BEGIN PROVIDED RECORDS

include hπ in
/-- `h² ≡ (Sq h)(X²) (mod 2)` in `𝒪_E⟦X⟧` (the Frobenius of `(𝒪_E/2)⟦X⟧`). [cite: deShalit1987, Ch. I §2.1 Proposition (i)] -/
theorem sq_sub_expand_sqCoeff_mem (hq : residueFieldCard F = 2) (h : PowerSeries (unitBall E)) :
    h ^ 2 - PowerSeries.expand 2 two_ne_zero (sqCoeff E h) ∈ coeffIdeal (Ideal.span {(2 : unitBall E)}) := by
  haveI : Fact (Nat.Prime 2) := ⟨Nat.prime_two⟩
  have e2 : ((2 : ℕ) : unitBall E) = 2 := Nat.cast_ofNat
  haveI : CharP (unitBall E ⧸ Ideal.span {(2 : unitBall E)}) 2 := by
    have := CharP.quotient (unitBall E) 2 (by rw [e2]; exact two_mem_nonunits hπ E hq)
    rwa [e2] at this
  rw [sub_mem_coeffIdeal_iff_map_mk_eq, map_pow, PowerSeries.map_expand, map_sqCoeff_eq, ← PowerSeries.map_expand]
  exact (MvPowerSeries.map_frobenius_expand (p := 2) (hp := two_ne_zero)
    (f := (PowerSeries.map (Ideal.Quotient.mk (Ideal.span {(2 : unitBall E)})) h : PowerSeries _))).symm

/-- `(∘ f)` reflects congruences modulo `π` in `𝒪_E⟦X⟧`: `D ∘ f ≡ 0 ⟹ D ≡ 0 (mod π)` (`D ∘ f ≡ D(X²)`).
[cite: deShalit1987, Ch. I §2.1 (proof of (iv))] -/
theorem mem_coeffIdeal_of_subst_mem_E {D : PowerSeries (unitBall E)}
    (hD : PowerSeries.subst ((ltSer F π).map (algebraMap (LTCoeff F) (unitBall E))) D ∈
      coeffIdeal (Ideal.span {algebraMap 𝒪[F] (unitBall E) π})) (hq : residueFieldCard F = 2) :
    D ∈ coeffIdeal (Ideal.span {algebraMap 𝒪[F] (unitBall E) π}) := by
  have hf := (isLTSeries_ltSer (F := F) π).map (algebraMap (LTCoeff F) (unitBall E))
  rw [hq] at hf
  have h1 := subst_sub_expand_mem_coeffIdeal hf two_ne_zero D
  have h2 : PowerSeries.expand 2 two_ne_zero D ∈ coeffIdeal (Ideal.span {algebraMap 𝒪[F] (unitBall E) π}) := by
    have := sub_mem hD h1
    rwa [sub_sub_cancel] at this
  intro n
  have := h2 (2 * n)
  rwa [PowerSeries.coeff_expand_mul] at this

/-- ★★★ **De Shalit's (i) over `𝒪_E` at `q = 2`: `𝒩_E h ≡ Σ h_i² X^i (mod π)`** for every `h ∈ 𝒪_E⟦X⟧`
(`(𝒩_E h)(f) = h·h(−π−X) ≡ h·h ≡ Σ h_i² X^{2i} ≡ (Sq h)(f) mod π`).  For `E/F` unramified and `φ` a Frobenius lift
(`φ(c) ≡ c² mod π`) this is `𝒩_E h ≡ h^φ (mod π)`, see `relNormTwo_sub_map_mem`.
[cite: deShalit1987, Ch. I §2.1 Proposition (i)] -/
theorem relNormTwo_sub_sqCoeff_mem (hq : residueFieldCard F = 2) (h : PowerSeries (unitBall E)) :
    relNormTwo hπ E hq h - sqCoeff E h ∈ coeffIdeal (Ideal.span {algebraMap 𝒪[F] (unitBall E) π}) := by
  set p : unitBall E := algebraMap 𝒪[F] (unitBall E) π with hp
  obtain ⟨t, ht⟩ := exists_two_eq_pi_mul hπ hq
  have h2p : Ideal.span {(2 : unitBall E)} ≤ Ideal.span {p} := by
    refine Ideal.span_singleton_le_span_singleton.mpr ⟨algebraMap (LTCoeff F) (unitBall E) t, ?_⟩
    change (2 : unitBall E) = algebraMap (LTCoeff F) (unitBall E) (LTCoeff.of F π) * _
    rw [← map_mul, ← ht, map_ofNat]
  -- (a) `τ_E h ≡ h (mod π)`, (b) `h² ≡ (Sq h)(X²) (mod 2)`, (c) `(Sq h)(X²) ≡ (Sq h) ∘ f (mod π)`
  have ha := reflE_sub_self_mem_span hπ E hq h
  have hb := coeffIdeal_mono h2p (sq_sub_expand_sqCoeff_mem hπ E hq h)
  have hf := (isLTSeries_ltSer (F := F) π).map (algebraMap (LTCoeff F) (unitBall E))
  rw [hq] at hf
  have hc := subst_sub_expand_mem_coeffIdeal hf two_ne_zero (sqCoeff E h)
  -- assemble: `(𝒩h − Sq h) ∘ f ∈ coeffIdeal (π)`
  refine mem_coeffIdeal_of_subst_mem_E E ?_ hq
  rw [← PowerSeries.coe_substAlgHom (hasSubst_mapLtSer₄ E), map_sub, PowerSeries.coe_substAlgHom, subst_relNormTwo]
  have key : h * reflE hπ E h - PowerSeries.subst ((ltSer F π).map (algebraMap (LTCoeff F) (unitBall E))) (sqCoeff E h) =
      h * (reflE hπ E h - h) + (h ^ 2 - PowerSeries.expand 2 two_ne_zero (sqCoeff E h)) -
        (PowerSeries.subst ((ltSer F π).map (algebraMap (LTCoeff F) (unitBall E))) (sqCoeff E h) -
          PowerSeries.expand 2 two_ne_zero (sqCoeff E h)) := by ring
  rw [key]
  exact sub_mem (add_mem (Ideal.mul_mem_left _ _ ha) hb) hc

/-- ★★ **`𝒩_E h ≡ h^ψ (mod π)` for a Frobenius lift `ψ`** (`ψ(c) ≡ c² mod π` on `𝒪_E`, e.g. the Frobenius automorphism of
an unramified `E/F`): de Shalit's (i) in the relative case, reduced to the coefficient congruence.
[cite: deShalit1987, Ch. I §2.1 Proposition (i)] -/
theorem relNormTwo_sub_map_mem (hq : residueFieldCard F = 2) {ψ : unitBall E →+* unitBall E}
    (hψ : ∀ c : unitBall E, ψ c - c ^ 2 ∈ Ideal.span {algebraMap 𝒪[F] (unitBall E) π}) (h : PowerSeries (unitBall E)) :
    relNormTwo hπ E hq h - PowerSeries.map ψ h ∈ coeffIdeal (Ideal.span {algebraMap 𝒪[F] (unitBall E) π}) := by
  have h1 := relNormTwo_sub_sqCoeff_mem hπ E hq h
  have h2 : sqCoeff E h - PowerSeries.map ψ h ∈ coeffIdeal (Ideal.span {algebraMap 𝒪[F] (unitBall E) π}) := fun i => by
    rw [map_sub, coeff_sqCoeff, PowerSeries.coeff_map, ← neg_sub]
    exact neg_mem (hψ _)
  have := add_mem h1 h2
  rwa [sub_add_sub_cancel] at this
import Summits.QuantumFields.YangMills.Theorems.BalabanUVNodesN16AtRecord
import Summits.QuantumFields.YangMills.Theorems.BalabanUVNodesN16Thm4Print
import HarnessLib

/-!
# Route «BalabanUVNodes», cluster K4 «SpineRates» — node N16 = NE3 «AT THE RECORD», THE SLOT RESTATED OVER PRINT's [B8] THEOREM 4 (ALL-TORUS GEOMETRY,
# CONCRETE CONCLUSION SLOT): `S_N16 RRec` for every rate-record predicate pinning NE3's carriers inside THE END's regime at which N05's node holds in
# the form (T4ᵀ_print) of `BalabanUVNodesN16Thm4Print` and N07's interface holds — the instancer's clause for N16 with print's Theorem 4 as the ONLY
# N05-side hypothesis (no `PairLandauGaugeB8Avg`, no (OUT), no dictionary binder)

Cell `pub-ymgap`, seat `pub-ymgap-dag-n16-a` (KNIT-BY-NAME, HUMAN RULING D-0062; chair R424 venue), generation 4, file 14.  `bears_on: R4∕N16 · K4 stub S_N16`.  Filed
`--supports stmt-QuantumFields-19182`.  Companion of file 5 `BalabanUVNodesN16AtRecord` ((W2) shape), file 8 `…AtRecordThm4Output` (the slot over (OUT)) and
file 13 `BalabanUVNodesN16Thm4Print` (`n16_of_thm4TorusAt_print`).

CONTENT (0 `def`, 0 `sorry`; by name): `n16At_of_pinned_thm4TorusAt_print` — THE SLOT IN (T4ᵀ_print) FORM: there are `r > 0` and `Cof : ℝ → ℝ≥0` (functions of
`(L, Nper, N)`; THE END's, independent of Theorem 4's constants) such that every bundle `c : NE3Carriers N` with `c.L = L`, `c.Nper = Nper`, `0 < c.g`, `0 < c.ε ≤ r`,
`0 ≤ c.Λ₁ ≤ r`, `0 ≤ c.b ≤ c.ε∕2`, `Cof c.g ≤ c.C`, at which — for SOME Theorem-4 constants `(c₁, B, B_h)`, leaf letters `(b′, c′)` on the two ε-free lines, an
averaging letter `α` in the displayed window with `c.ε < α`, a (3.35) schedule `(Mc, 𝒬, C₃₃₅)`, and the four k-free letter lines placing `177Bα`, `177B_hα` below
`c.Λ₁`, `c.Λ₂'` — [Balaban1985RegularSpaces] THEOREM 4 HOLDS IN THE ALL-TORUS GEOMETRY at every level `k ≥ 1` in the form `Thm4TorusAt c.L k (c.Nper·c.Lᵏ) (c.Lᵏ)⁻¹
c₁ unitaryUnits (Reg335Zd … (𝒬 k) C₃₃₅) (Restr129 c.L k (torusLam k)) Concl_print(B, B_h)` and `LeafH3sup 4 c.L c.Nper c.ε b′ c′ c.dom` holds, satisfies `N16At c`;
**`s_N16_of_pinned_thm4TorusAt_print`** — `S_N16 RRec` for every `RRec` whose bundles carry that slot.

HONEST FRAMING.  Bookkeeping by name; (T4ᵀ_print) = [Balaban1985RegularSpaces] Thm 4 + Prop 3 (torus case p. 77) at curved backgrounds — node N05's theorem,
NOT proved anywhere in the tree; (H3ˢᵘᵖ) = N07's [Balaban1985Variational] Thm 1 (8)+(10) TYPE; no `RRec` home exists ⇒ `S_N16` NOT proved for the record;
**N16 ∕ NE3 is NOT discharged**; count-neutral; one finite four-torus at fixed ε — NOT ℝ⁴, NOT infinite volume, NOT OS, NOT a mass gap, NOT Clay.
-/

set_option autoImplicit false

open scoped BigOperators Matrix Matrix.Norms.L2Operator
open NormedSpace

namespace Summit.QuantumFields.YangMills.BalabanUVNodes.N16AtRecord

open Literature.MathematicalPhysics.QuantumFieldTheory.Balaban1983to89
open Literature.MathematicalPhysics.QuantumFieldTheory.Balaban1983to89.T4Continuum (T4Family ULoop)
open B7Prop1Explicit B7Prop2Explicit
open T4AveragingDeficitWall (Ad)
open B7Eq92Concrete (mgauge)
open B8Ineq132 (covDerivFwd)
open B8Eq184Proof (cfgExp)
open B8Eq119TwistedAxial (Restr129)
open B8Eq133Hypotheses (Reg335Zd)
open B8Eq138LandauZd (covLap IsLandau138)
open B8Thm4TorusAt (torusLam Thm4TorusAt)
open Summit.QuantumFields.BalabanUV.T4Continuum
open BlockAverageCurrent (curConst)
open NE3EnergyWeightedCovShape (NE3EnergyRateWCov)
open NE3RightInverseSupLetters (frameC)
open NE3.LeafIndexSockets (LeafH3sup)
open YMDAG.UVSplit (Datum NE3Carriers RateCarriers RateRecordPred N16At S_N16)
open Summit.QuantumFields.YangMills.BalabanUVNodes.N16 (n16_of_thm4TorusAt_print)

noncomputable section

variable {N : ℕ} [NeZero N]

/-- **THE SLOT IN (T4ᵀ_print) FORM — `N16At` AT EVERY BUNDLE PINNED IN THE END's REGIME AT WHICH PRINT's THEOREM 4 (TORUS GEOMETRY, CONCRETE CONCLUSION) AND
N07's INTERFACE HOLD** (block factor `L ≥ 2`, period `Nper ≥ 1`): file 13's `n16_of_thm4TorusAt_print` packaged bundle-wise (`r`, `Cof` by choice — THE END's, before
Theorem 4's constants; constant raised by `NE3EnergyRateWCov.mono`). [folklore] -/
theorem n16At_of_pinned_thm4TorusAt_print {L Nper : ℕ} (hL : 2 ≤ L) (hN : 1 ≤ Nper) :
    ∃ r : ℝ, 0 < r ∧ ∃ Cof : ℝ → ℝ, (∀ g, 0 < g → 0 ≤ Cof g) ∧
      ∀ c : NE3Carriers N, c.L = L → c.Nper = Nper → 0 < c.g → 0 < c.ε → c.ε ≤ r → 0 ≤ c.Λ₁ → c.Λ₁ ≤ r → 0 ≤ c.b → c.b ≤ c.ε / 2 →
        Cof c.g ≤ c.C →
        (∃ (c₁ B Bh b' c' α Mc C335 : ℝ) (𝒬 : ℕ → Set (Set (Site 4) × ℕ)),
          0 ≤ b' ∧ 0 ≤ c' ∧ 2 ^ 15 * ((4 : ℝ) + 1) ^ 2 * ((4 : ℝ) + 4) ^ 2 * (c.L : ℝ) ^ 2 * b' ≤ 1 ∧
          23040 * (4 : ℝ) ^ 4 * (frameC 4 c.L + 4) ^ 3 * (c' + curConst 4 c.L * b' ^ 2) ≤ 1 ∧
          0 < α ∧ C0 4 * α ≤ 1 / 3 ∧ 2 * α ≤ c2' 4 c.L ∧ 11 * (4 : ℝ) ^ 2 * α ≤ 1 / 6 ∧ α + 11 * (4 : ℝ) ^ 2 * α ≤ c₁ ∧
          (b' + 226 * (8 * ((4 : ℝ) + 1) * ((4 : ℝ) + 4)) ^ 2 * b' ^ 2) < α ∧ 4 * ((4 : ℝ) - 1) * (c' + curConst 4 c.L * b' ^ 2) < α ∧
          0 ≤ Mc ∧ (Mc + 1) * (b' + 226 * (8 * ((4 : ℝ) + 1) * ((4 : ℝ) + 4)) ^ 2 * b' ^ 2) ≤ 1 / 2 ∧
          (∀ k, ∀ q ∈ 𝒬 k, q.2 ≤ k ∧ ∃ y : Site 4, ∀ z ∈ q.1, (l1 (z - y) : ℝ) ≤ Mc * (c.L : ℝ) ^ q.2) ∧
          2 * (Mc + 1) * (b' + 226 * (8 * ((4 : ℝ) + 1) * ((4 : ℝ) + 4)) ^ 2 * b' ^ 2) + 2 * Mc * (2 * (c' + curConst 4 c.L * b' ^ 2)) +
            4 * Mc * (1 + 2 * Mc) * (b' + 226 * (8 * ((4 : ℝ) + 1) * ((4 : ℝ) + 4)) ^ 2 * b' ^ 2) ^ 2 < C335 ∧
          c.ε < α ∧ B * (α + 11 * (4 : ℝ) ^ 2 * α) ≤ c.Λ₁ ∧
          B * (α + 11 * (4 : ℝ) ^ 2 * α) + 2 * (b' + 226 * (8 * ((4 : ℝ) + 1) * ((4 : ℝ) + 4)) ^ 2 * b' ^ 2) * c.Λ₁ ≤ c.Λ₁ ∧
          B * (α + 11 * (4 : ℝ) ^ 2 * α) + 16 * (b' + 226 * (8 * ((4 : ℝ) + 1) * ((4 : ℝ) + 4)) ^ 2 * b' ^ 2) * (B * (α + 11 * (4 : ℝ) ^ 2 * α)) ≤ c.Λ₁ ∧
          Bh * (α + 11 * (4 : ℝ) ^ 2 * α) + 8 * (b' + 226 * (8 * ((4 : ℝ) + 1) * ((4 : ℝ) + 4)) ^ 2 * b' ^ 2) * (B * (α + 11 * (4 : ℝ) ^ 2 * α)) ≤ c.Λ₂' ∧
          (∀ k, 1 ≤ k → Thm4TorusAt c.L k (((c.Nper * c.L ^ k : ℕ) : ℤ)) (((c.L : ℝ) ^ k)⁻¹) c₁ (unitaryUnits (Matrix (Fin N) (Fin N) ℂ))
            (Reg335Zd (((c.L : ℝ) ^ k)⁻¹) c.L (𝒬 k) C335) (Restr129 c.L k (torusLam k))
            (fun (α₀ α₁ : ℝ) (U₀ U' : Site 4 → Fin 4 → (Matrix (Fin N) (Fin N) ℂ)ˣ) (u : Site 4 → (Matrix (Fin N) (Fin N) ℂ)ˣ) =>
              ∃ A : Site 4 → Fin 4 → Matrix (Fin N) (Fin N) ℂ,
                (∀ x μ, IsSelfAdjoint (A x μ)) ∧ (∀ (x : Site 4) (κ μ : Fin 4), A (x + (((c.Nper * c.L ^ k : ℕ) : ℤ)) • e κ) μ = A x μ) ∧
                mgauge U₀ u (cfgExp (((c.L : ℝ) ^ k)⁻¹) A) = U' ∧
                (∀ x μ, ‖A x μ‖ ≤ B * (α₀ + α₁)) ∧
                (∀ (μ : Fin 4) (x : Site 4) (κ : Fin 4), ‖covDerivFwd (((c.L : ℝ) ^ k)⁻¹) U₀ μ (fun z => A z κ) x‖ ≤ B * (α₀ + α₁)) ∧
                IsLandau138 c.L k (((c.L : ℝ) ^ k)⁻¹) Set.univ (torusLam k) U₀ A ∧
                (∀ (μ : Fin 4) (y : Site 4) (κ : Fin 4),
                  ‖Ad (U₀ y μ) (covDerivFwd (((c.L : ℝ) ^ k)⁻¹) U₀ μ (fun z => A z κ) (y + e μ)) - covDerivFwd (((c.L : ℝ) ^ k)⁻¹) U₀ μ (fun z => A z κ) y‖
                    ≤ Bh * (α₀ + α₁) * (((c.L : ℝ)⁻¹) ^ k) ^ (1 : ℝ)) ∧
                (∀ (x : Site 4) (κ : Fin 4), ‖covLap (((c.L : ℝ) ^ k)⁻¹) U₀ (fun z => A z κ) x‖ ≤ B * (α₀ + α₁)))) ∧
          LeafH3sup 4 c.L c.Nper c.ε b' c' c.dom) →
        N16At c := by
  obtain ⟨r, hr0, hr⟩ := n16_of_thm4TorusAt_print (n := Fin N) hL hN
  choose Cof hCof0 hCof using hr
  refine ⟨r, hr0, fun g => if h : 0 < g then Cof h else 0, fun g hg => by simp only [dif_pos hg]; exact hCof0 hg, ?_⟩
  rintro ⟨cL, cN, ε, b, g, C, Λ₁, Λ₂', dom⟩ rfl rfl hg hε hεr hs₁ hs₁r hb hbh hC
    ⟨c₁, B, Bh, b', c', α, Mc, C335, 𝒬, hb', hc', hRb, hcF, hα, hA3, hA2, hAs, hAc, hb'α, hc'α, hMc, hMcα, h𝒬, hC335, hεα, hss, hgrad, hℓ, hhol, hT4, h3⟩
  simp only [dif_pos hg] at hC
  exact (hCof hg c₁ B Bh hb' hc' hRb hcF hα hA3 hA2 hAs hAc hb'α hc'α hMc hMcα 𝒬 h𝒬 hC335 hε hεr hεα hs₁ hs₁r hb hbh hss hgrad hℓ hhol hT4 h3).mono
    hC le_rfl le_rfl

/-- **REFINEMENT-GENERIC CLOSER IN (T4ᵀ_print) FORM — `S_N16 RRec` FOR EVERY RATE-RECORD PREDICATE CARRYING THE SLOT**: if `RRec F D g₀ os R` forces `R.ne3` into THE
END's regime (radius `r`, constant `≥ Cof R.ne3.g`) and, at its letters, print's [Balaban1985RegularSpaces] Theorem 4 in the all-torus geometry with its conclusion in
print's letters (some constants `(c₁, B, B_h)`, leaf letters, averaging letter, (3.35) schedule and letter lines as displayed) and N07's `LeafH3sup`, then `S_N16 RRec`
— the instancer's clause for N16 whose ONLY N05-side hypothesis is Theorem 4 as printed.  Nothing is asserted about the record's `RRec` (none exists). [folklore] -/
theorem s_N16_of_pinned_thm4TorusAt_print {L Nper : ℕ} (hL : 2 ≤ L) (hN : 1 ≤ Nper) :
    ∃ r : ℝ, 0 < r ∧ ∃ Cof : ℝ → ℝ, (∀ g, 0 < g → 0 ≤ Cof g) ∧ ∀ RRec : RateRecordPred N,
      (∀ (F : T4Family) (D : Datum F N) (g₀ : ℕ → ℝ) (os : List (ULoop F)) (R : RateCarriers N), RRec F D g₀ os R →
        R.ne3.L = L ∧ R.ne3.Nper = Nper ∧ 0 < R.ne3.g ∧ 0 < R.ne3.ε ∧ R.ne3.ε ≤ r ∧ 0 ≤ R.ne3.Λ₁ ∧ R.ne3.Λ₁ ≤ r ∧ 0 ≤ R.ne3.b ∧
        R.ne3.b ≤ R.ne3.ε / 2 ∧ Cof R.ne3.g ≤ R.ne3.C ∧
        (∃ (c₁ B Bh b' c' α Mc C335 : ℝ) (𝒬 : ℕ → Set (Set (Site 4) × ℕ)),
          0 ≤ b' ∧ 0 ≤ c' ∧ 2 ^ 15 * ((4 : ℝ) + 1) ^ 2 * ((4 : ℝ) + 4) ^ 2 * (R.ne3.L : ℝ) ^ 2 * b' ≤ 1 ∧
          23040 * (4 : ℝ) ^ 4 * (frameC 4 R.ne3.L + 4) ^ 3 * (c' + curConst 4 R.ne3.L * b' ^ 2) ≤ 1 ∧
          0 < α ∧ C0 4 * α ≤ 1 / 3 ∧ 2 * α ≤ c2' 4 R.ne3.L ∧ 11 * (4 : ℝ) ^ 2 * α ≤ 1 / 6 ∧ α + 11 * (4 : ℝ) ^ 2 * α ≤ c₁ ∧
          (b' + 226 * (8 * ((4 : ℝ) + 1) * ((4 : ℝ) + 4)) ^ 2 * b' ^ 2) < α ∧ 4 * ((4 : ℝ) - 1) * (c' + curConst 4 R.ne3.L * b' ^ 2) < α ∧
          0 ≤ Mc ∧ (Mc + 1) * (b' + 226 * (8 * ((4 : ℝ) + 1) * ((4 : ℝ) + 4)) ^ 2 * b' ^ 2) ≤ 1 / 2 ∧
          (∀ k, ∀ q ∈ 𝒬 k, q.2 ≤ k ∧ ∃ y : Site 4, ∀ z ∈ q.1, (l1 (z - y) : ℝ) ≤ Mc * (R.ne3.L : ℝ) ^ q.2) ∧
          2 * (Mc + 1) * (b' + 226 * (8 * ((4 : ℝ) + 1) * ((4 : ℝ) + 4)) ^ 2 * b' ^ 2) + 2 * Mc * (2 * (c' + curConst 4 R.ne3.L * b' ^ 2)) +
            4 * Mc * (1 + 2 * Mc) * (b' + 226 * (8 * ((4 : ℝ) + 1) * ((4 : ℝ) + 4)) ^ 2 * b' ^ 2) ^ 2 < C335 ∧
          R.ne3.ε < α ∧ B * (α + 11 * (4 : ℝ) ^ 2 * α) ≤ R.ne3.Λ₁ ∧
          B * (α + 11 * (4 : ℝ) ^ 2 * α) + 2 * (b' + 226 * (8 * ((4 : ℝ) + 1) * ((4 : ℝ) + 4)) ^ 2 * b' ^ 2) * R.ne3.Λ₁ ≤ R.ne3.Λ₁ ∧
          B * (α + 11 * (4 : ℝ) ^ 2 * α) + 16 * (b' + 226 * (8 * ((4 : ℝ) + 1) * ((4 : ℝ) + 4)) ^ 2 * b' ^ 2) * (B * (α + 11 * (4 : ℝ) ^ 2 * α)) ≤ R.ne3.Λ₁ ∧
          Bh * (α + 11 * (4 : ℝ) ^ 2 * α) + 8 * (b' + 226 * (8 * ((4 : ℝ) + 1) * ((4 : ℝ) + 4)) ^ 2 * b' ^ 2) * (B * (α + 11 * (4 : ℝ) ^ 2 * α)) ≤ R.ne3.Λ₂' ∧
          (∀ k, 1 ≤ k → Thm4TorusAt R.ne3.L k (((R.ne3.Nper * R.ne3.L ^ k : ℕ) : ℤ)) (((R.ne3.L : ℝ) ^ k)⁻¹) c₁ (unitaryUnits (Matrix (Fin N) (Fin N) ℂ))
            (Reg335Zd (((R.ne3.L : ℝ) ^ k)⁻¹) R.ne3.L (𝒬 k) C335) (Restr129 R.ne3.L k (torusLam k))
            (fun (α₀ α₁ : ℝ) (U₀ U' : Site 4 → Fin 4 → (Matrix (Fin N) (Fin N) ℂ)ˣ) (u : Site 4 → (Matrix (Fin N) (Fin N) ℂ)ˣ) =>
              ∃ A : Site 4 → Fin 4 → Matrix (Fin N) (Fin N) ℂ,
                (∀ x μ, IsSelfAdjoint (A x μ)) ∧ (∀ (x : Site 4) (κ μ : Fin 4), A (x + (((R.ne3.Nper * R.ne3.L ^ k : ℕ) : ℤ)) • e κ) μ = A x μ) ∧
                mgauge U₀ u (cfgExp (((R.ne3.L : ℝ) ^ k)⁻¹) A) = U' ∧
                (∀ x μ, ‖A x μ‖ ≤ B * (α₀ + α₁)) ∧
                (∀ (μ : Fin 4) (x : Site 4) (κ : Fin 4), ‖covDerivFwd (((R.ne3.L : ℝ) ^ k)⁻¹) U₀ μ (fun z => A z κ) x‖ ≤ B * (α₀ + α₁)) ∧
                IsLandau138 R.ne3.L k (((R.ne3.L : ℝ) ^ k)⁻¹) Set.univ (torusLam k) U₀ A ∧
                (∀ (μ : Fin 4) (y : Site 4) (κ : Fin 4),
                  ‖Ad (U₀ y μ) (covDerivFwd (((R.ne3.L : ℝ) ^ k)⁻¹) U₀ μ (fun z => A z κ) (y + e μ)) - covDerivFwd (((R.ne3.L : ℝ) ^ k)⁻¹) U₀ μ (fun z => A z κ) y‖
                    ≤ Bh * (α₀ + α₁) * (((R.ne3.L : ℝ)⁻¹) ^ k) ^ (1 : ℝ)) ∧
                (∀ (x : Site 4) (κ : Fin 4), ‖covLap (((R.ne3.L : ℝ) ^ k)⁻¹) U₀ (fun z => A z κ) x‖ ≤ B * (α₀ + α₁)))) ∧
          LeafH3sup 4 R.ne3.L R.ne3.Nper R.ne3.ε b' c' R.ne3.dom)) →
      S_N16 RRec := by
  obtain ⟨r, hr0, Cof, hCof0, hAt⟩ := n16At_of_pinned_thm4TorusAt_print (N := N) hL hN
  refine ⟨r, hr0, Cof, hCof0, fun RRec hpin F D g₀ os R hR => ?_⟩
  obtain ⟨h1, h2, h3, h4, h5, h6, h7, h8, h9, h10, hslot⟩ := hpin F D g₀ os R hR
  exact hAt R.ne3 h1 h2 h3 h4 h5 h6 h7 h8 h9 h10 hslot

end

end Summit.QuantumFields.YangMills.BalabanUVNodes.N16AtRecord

END PROVIDED RECORDS

**PROBLEM DETAILS:** Quote exactly the stretch of lines above that starts at the first one and ends at the line with "exact (MvPowerSeries.map_frobenius_expand (p", and nothing beyond it.

**RESULT OF THE TASK:**
include hπ in
/-- `h² ≡ (Sq h)(X²) (mod 2)` in `𝒪_E⟦X⟧` (the Frobenius of `(𝒪_E/2)⟦X⟧`). [cite: deShalit1987, Ch. I §2.1 Proposition (i)] -/
theorem sq_sub_expand_sqCoeff_mem (hq : residueFieldCard F = 2) (h : PowerSeries (unitBall E)) :
    h ^ 2 - PowerSeries.expand 2 two_ne_zero (sqCoeff E h) ∈ coeffIdeal (Ideal.span {(2 : unitBall E)}) := by
  haveI : Fact (Nat.Prime 2) := ⟨Nat.prime_two⟩
  have e2 : ((2 : ℕ) : unitBall E) = 2 := Nat.cast_ofNat
  haveI : CharP (unitBall E ⧸ Ideal.span {(2 : unitBall E)}) 2 := by
    have := CharP.quotient (unitBall E) 2 (by rw [e2]; exact two_mem_nonunits hπ E hq)
    rwa [e2] at this
  rw [sub_mem_coeffIdeal_iff_map_mk_eq, map_pow, PowerSeries.map_expand, map_sqCoeff_eq, ← PowerSeries.map_expand]
  exact (MvPowerSeries.map_frobenius_expand (p := 2) (hp := two_ne_zero)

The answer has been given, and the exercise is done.